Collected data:
== Segment start ==

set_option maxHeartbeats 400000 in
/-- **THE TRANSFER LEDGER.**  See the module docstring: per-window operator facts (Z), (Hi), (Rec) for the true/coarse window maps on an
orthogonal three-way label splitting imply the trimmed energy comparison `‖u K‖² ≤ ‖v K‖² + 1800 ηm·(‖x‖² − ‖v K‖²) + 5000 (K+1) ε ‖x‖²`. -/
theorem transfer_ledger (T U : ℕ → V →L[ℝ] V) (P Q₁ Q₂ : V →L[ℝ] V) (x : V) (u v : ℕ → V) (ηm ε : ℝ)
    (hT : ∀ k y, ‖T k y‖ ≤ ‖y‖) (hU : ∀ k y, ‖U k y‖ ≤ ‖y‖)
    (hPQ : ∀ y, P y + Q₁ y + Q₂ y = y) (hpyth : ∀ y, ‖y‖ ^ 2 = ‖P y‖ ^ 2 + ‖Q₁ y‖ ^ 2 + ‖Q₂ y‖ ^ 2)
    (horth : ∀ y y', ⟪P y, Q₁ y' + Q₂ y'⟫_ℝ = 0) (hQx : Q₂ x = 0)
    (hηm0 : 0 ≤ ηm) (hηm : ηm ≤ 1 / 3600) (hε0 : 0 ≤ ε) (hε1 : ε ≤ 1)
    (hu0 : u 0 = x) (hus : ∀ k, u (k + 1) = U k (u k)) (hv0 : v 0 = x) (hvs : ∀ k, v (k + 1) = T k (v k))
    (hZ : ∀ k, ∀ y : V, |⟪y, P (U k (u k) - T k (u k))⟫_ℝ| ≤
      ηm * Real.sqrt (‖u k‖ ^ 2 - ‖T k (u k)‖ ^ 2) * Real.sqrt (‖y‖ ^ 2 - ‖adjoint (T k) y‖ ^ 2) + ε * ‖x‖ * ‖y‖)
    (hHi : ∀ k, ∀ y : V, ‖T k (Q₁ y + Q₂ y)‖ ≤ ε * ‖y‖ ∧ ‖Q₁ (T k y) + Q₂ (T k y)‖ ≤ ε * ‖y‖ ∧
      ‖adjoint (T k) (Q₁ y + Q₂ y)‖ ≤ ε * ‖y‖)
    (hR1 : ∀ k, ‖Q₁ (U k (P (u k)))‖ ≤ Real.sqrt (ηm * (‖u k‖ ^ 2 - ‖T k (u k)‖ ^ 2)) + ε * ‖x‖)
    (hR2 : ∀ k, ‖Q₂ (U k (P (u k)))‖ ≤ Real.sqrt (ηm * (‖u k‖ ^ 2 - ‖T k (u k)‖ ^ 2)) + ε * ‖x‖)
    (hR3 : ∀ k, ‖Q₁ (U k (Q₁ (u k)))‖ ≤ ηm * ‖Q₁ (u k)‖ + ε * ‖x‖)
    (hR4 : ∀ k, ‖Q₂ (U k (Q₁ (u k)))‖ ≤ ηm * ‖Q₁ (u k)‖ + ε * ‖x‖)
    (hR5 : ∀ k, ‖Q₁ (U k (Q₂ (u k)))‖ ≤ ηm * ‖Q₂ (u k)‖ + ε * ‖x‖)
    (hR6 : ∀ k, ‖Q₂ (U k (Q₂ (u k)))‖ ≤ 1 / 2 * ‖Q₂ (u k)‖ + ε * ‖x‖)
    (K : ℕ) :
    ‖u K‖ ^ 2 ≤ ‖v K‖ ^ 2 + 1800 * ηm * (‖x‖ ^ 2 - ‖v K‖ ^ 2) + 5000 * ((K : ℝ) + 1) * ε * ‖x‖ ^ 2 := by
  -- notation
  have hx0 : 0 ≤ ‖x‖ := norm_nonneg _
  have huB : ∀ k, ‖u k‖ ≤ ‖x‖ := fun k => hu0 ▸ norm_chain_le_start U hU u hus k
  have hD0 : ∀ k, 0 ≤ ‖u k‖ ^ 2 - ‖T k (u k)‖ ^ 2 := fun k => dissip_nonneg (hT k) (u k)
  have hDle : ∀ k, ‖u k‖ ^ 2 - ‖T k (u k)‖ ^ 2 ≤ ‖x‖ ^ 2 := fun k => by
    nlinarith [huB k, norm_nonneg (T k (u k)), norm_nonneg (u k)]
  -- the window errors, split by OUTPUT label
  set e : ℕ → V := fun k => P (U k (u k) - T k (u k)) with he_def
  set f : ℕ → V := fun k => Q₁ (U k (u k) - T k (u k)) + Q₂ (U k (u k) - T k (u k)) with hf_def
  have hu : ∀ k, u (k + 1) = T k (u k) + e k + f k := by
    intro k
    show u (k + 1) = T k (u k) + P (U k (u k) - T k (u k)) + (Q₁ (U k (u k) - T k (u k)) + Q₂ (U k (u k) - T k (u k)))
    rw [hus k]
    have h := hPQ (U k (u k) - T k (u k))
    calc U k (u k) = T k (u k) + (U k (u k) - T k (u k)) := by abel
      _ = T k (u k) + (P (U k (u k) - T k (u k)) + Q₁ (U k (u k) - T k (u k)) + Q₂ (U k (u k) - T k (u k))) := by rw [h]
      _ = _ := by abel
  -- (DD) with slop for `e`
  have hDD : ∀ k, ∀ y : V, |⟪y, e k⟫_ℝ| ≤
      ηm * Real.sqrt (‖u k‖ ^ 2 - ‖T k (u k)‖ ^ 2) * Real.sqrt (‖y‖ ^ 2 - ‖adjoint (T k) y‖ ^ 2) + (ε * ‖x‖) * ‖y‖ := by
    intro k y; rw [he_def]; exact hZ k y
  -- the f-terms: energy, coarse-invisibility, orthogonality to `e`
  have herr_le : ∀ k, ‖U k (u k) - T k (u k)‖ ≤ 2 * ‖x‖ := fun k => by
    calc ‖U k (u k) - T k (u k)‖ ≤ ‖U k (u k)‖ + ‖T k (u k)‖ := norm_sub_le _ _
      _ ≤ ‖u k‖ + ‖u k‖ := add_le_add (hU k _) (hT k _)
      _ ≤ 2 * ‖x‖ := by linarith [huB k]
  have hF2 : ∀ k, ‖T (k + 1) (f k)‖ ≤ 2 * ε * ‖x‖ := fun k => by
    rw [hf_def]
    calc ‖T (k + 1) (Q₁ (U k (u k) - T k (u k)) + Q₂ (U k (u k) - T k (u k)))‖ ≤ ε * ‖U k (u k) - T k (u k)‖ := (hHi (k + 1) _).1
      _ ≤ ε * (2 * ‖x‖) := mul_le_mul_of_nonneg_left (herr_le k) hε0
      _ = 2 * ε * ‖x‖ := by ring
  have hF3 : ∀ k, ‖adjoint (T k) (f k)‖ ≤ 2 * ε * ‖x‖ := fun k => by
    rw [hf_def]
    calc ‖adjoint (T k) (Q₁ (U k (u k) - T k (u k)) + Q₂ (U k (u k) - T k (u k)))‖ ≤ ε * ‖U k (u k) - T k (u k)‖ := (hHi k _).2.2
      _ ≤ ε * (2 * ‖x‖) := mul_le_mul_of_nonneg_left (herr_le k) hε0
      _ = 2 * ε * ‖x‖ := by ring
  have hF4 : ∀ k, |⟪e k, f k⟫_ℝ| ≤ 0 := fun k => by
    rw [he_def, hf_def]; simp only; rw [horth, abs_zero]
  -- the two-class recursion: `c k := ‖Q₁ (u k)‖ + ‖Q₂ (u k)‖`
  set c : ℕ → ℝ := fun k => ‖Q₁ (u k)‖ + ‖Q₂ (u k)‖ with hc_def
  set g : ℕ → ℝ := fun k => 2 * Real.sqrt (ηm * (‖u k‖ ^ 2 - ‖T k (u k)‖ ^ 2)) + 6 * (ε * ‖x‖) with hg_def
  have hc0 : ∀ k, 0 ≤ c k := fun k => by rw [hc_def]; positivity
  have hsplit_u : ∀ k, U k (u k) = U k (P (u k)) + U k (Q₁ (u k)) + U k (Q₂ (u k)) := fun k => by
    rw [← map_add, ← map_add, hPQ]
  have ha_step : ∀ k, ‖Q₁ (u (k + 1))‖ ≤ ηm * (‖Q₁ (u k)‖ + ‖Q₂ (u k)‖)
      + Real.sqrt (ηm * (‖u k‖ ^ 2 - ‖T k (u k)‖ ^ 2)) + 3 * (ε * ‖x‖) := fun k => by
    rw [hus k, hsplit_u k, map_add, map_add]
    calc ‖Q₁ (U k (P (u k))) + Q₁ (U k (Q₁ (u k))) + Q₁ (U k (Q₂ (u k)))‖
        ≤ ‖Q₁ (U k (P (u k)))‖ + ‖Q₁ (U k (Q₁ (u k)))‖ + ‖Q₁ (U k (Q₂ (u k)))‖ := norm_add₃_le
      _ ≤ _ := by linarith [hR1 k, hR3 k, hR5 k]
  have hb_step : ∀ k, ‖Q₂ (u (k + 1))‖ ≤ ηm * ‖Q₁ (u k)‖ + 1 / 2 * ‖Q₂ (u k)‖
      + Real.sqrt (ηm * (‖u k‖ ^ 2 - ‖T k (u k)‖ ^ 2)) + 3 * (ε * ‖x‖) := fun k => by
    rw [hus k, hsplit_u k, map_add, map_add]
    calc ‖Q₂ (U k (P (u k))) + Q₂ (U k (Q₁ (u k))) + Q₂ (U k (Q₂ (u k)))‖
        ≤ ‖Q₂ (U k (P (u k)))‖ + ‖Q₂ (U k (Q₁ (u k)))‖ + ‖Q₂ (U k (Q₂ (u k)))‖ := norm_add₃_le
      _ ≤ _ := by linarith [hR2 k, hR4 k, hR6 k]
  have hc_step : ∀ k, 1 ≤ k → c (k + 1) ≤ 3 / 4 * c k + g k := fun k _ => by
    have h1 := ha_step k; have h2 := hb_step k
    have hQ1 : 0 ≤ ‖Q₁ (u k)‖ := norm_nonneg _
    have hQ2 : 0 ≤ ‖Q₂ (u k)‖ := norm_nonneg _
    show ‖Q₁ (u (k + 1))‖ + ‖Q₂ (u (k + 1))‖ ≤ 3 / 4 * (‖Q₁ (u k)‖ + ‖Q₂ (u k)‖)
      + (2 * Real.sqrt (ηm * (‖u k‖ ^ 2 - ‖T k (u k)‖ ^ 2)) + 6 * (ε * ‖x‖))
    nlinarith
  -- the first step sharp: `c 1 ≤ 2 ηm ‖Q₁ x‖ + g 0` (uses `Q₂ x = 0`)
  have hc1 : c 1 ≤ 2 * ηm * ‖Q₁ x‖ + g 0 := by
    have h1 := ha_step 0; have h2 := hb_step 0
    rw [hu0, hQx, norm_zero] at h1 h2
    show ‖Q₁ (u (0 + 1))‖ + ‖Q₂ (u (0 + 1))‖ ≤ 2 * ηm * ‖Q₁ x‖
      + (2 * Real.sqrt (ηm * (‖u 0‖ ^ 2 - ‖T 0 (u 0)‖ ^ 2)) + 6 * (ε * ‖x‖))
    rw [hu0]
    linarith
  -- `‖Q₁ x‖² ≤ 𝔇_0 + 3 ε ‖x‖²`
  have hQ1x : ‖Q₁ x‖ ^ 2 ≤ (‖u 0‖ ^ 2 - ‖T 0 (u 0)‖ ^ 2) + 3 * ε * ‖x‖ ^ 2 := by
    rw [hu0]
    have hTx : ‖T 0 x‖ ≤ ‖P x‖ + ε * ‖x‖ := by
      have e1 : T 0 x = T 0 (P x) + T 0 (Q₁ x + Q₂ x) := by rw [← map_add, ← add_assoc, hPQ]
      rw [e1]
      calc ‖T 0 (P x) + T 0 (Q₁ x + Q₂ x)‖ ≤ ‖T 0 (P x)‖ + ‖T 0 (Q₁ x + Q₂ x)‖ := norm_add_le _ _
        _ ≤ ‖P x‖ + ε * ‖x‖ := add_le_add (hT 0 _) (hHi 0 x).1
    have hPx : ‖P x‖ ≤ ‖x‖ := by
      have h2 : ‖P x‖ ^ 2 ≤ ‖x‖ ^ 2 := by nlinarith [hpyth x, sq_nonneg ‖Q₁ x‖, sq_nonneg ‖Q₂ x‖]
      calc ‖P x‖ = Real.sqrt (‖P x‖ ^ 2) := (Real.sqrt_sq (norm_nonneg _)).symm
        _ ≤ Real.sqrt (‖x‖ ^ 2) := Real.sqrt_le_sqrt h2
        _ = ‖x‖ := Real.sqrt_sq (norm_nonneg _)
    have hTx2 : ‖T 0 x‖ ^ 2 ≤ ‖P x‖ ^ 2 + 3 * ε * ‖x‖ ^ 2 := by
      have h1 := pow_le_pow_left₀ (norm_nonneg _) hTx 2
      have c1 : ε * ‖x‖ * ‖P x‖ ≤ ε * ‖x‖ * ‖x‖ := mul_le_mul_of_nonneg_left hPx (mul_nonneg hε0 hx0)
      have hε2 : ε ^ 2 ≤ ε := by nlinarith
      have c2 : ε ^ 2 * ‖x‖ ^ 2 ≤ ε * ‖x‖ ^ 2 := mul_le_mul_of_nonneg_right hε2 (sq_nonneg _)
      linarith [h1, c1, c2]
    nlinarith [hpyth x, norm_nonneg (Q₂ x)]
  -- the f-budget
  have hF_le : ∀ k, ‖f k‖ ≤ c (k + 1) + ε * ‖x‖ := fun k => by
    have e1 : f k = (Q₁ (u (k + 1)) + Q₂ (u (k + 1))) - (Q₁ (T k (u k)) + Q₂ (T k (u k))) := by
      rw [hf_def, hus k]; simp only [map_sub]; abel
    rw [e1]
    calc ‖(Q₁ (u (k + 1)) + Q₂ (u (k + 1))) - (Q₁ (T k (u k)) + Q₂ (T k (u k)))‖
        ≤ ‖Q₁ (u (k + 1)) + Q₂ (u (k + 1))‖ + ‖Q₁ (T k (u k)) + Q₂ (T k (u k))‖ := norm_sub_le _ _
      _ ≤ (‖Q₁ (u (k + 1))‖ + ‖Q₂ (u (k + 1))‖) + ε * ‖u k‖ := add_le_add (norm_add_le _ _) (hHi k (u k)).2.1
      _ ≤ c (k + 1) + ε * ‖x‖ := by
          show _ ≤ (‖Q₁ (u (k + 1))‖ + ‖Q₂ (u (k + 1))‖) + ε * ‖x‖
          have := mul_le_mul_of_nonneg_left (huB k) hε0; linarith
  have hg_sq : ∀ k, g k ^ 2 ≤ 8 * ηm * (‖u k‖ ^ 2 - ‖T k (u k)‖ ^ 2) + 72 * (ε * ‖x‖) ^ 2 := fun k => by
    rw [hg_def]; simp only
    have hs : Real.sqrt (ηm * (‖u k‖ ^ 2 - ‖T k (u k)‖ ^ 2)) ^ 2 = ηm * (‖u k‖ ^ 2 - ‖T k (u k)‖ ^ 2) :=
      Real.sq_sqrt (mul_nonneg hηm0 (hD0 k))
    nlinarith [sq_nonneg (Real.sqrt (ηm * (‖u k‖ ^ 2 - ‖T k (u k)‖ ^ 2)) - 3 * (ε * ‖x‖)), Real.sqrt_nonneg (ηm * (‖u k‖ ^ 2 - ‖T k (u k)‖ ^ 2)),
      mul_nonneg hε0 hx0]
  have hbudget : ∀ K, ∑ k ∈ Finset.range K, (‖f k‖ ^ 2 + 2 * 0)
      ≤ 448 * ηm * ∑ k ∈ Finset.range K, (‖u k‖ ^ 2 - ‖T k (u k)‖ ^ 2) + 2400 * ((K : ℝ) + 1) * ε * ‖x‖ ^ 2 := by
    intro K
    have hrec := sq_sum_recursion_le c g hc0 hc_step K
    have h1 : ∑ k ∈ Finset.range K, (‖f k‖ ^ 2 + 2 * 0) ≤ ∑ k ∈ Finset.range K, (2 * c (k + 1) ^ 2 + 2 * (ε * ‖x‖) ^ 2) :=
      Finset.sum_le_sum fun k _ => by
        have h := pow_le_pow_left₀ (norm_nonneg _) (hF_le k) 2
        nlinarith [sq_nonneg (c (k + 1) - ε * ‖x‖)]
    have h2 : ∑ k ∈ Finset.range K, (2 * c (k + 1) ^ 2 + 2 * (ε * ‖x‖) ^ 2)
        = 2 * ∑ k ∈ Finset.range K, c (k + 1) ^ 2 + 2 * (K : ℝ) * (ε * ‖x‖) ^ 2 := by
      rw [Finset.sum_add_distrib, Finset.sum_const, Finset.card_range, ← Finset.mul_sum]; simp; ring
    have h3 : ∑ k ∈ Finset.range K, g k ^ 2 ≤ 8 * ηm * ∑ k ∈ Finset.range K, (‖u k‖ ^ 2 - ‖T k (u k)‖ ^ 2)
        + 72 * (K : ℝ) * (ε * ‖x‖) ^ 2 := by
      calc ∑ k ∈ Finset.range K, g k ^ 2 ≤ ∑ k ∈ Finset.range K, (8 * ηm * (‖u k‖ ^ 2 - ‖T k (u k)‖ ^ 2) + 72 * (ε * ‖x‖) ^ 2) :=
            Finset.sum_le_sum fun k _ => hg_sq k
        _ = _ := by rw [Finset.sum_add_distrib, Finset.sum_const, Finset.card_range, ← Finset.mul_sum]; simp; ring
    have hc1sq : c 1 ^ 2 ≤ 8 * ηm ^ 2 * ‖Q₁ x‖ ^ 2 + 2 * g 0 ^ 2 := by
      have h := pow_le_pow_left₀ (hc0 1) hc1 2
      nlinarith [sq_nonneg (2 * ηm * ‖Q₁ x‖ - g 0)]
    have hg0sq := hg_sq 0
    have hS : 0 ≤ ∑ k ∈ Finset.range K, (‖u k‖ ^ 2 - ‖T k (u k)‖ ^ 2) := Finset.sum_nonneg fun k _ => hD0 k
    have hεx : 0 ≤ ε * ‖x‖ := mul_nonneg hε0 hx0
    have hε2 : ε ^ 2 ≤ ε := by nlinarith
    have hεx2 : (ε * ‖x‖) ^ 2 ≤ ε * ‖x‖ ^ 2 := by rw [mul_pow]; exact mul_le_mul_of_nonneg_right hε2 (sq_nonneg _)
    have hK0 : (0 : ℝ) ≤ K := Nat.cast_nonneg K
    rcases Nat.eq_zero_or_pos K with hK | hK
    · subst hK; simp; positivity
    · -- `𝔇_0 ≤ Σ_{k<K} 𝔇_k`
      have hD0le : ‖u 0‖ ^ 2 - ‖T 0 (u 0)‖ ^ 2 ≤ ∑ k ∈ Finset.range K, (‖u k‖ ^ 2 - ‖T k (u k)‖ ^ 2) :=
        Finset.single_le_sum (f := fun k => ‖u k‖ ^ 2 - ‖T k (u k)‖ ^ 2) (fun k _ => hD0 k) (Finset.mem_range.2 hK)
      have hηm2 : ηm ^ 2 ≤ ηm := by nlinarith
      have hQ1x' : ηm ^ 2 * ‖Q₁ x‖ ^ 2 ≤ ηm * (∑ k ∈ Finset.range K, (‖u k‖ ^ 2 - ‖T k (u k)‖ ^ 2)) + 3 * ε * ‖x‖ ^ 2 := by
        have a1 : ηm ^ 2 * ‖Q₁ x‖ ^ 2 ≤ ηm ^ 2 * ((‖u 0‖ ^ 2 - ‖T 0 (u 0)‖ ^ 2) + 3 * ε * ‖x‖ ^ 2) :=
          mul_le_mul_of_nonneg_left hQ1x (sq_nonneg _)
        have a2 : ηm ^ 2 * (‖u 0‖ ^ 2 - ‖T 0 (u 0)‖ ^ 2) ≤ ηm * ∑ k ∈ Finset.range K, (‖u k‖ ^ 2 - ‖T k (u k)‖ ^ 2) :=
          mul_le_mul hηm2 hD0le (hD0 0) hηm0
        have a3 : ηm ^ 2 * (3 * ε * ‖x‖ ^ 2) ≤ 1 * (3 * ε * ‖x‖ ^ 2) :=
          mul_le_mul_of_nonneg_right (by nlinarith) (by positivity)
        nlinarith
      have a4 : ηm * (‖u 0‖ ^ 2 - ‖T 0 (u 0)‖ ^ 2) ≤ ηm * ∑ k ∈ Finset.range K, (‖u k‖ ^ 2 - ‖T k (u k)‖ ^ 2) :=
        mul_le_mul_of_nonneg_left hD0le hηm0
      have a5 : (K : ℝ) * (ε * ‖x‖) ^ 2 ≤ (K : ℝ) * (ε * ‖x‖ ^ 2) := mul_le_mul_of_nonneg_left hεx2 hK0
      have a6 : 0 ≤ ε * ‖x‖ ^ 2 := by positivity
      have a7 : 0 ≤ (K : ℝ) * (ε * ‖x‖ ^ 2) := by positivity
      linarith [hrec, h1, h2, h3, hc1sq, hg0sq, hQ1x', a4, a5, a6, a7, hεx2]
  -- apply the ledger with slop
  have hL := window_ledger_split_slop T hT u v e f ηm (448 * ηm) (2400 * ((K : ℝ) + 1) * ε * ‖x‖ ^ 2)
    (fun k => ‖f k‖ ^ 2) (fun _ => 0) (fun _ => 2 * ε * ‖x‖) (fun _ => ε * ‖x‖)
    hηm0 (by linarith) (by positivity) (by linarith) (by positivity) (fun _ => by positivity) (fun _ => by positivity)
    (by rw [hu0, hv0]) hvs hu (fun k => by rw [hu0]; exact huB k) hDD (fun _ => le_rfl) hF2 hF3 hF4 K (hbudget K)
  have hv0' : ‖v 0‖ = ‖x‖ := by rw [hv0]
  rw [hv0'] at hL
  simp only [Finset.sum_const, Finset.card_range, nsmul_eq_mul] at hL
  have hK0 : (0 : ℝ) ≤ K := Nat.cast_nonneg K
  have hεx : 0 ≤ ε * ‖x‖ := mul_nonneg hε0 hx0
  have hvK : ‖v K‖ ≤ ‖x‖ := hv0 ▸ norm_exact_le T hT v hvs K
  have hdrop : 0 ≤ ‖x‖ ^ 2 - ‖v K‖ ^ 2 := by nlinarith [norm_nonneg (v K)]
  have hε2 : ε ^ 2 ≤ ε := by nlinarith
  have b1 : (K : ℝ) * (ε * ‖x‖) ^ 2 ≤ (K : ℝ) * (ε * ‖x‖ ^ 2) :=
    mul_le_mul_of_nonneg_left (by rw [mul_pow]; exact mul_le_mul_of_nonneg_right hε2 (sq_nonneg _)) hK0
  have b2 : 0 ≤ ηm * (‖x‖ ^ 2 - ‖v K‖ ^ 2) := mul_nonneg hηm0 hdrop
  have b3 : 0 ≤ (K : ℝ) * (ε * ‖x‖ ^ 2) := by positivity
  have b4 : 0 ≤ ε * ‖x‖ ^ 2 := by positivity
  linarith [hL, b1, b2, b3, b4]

== Segment end ==
== Segment start ==

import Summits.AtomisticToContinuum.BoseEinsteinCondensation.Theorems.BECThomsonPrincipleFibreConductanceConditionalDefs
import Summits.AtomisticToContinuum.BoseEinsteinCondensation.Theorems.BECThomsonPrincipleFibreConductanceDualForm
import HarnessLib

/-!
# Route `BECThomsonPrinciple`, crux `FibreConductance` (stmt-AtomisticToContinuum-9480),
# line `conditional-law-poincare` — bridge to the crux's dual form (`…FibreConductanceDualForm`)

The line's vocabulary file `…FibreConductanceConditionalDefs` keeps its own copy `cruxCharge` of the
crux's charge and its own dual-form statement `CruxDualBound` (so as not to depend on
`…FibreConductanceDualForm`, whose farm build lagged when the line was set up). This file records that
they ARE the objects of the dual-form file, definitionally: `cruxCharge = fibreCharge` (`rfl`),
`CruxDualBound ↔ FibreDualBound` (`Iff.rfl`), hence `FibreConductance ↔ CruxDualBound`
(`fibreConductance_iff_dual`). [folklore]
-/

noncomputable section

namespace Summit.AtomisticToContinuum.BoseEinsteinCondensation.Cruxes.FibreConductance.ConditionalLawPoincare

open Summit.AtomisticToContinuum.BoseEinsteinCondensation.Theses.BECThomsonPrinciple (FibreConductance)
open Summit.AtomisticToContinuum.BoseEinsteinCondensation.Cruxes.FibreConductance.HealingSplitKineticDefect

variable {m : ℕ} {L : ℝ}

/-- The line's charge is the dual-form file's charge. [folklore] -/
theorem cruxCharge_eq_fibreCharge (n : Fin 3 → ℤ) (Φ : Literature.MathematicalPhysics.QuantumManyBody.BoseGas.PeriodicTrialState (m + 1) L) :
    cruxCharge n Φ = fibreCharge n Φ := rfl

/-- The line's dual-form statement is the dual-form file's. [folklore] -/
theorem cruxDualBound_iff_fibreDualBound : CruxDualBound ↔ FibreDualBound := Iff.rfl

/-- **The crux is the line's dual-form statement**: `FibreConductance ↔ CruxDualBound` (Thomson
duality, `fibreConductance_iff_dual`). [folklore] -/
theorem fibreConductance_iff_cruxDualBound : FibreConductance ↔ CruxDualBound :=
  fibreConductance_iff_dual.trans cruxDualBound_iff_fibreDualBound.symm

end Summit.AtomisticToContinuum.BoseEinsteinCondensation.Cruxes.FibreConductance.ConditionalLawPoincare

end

== Segment end ==

Task requirements: Above are the records. Print exactly, and only, the lines from the line with "have b2 : 0" to the line with "linarith [hL, b1, b2, b3, b4]", both inclusive.

Final answer:
  have b2 : 0 ≤ ηm * (‖x‖ ^ 2 - ‖v K‖ ^ 2) := mul_nonneg hηm0 hdrop
  have b3 : 0 ≤ (K : ℝ) * (ε * ‖x‖ ^ 2) := by positivity
  have b4 : 0 ≤ ε * ‖x‖ ^ 2 := by positivity
  linarith [hL, b1, b2, b3, b4]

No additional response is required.